Он сразу прервал меня:
— Мне ничего не кажется. Слышишь, ничего не кажется! Я уверен, слышишь, уверен, что ты не сделаешь мне больно…
Машина выехала на Ленинградский проспект. Исчезли зеленые рощицы, поля. Справа и слева — дома, только дома.
Я видел Марию, когда она прощалась. На ее лице появилась странная улыбка, чуть осуждающая, знающая что-то неведомое мне, немного даже покровительственная…
— Я провожу вас, Мария.
— Нет.
Я все же вышел с ней. На улице было пустынно, — и как всегда поздние улицы казались мне загадочными. Мы шли молча. У своего дома Мария остановилась.
— Вы ее очень любите? — вдруг спросила она, угадывая, о чем я все время думал.
Я промолчал. Она подошла к подъезду, но, сделав несколько шагов, быстро вернулась, странно улыбнувшись, сказала:
— Вы с Аркадием все решили по-инженерному: логично и ясно. Правда? Он меня любит, вы — нет… Он ваш товарищ. Я ему нужна. Вот вы взяли статуэтку и переставили… Нет, статуэтка — это из другой жизни, лучше сказать, взяли машину, которая не нужна на вашей стройке… Да? Не нужна? И отправляете к Аркадию, туда, где эта машина нужна… Это очень-очень разумно и, главное, по-деловому, технологически правильно. Только вы вдвоем, такие милые, хорошие, о самой машине не подумали. — Мария на миг остановилась, потом резко сказала: — Вы вдвоем ошиблись, промашку дали.
— Мария, послушайте…
— Идите, пожалуйста! Слышите, уходите! Или я сейчас наговорю вам дерзостей. Уходите!
— Я не пойду, пока вы меня не выслушаете.
Она быстро пошла по лестнице. Хлопнула квартирная дверь, на третьем этаже зажглось окно.
Я сел на скамейку. В окне напротив дрогнула занавеска, один раз, другой, потом потух свет.

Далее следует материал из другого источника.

import Summits.HubbardSuperconductivity.HubbardSuperconductivity.Theses.ColourTheSpin
import Literature.MathematicalPhysics.QuantumLattice.SpinGaugedHubbardTorus

/-!
# Route `ColourTheSpin`, support item `SgPairDictionary` (stmt-HubbardSuperconductivity-16275)

DICTIONARY I: at the trivial link configuration `k ≡ 1` the gauged `B₁g` pair field of the route
(the inlined `let P`, definitionally `spinGaugedPairField L`, `spinGaugedPairField_eq_inline`) has
matrix entries `(√2)⁻¹ · (pairField dWaveFormFactor L) s s'` — literally the landed Literature
theorem `spinGaugedPairField_apply_one_one` (Scalapino (1995) §2; the trivial configuration is the
constant `(0, 0)`, `one_eq_const_zero`). [folklore]
-/

namespace Summit.HubbardSuperconductivity.ColourTheSpin

open Literature.MathematicalPhysics.QuantumLattice

/-- **Route item `SgPairDictionary`**: `Δ_d^g (s,1) (s',1) = (√2)⁻¹ · (pairField dWaveFormFactor L) s s'`
for every `L ≥ 1` and all occupation configurations `s, s'` (the landed
`spinGaugedPairField_apply_one_one`, transported along the definitional identities
`spinGaugedPairField_eq_inline` and `one_eq_const_zero`). Scalapino, Phys. Rep. 250 (1995) 329, §2.
[folklore] -/
theorem sgPairDictionary_proof :
    Summit.HubbardSuperconductivity.HubbardSuperconductivity.Theses.ColourTheSpin.SgPairDictionary := by
  intro L _ s s'
  have h := spinGaugedPairField_apply_one_one L s s'
  rw [one_eq_const_zero, spinGaugedPairField_eq_inline] at h
  exact h

end Summit.HubbardSuperconductivity.ColourTheSpin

Устроился на скамейке поудобнее. Конечно, она здорово все сказала, не в бровь, а в глаз. Весьма острая девица! Теперь для того чтобы хоть как-нибудь «спасти лицо», мне придется ждать тут.
Понимаю, на этом месте многие улыбнутся: «Чудак!» Согласен — все это по-детски, но какой другой выход можно было предложить?
Очевидно, я заснул. Кто-то коснулся моего плеча… Передо мной в коротком халатике стояла Мария. Свет фонаря легко золотил ее гладко причесанные волосы:
— Вы что, до утра собираетесь тут сидеть?
— Мария, — обрадовался я, — как хорошо, что вы пришли!
— Идите домой!
— Сейчас, Мария, я вспомню речь, которую я заготовил. Вы еще сердитесь?
— Вот чудак! Какая речь?
— Поцелуйте меня в щеку, Мария… чтобы я знал — вы на меня не сердитесь. Только в щеку, по-другому нельзя, Аркадий запрещает… Потому что это технологически неправильно.
— Старовата я для этого дела. Ну-ка, поднимайтесь!
Я открыл глаза. Передо мной с метлой в руке, в фартуке стояла полная пожилая женщина. Она подозрительно смотрела на меня.
Было холодно, часы показывали четыре утра. На белесом горизонте уже появились теплые тона.
Знакомое окно было безмолвно и спокойно. Я рассердился: как же так — спит себе. А я тут, на этой жесткой холодной скамейке с тысячью острых углов. Черт с ними, с амбициями, — времена рыцарей печального образа давно прошли. Им, рыцарям, не нужно было рано утром вставать, готовить себе яичницу, а к десяти, как мне сегодня, быть в аэропорту.
Я встал со скамейки.
Дворничиха посмотрела мне вслед и беззлобно сказала:
— Такой почтенный молодой человек, и вдруг…
Я быстро пошел, остальной ее тирады не расслышал.
«Ну смотри, Мария!»
— «Почтенный молодой человек», — повторил я вслух.
— Что такое? — все еще демонстрируя свое неудовольствие, спросил Померанцев.
— Это так… вспоминаю.
— Мы сейчас заедем к тебе на стройку, позвоним в секретариат. Что там случилось? Эта вечная история с иностранцами…
— Хорошо. А вдруг…
Померанцев, блеснув стеклами пенсне, посмотрел на меня уничтожающим взглядом.
— Товарищ Померанцев еще никогда не пропускал, — вступился шофер Коля.
Машина, вильнув по переулкам, въехала на стройку. Когда мы вошли в контору, навстречу нам поднялась молодая женщина.
— Я из Софии… Инженер Цола Милова, — сказала она на чистейшем русском языке.
Кажется, в таких случаях пишут: «немая сцена».
— Весьма… Наши глубокие извинения. Тем более… — оправдывался Померанцев.
— Не нужно извиняться, товарищ, кажется, Померанцев, — с озорной улыбкой ответила Милова. — Я могу засвидетельствовать… Это слово правильное? — спросила она меня.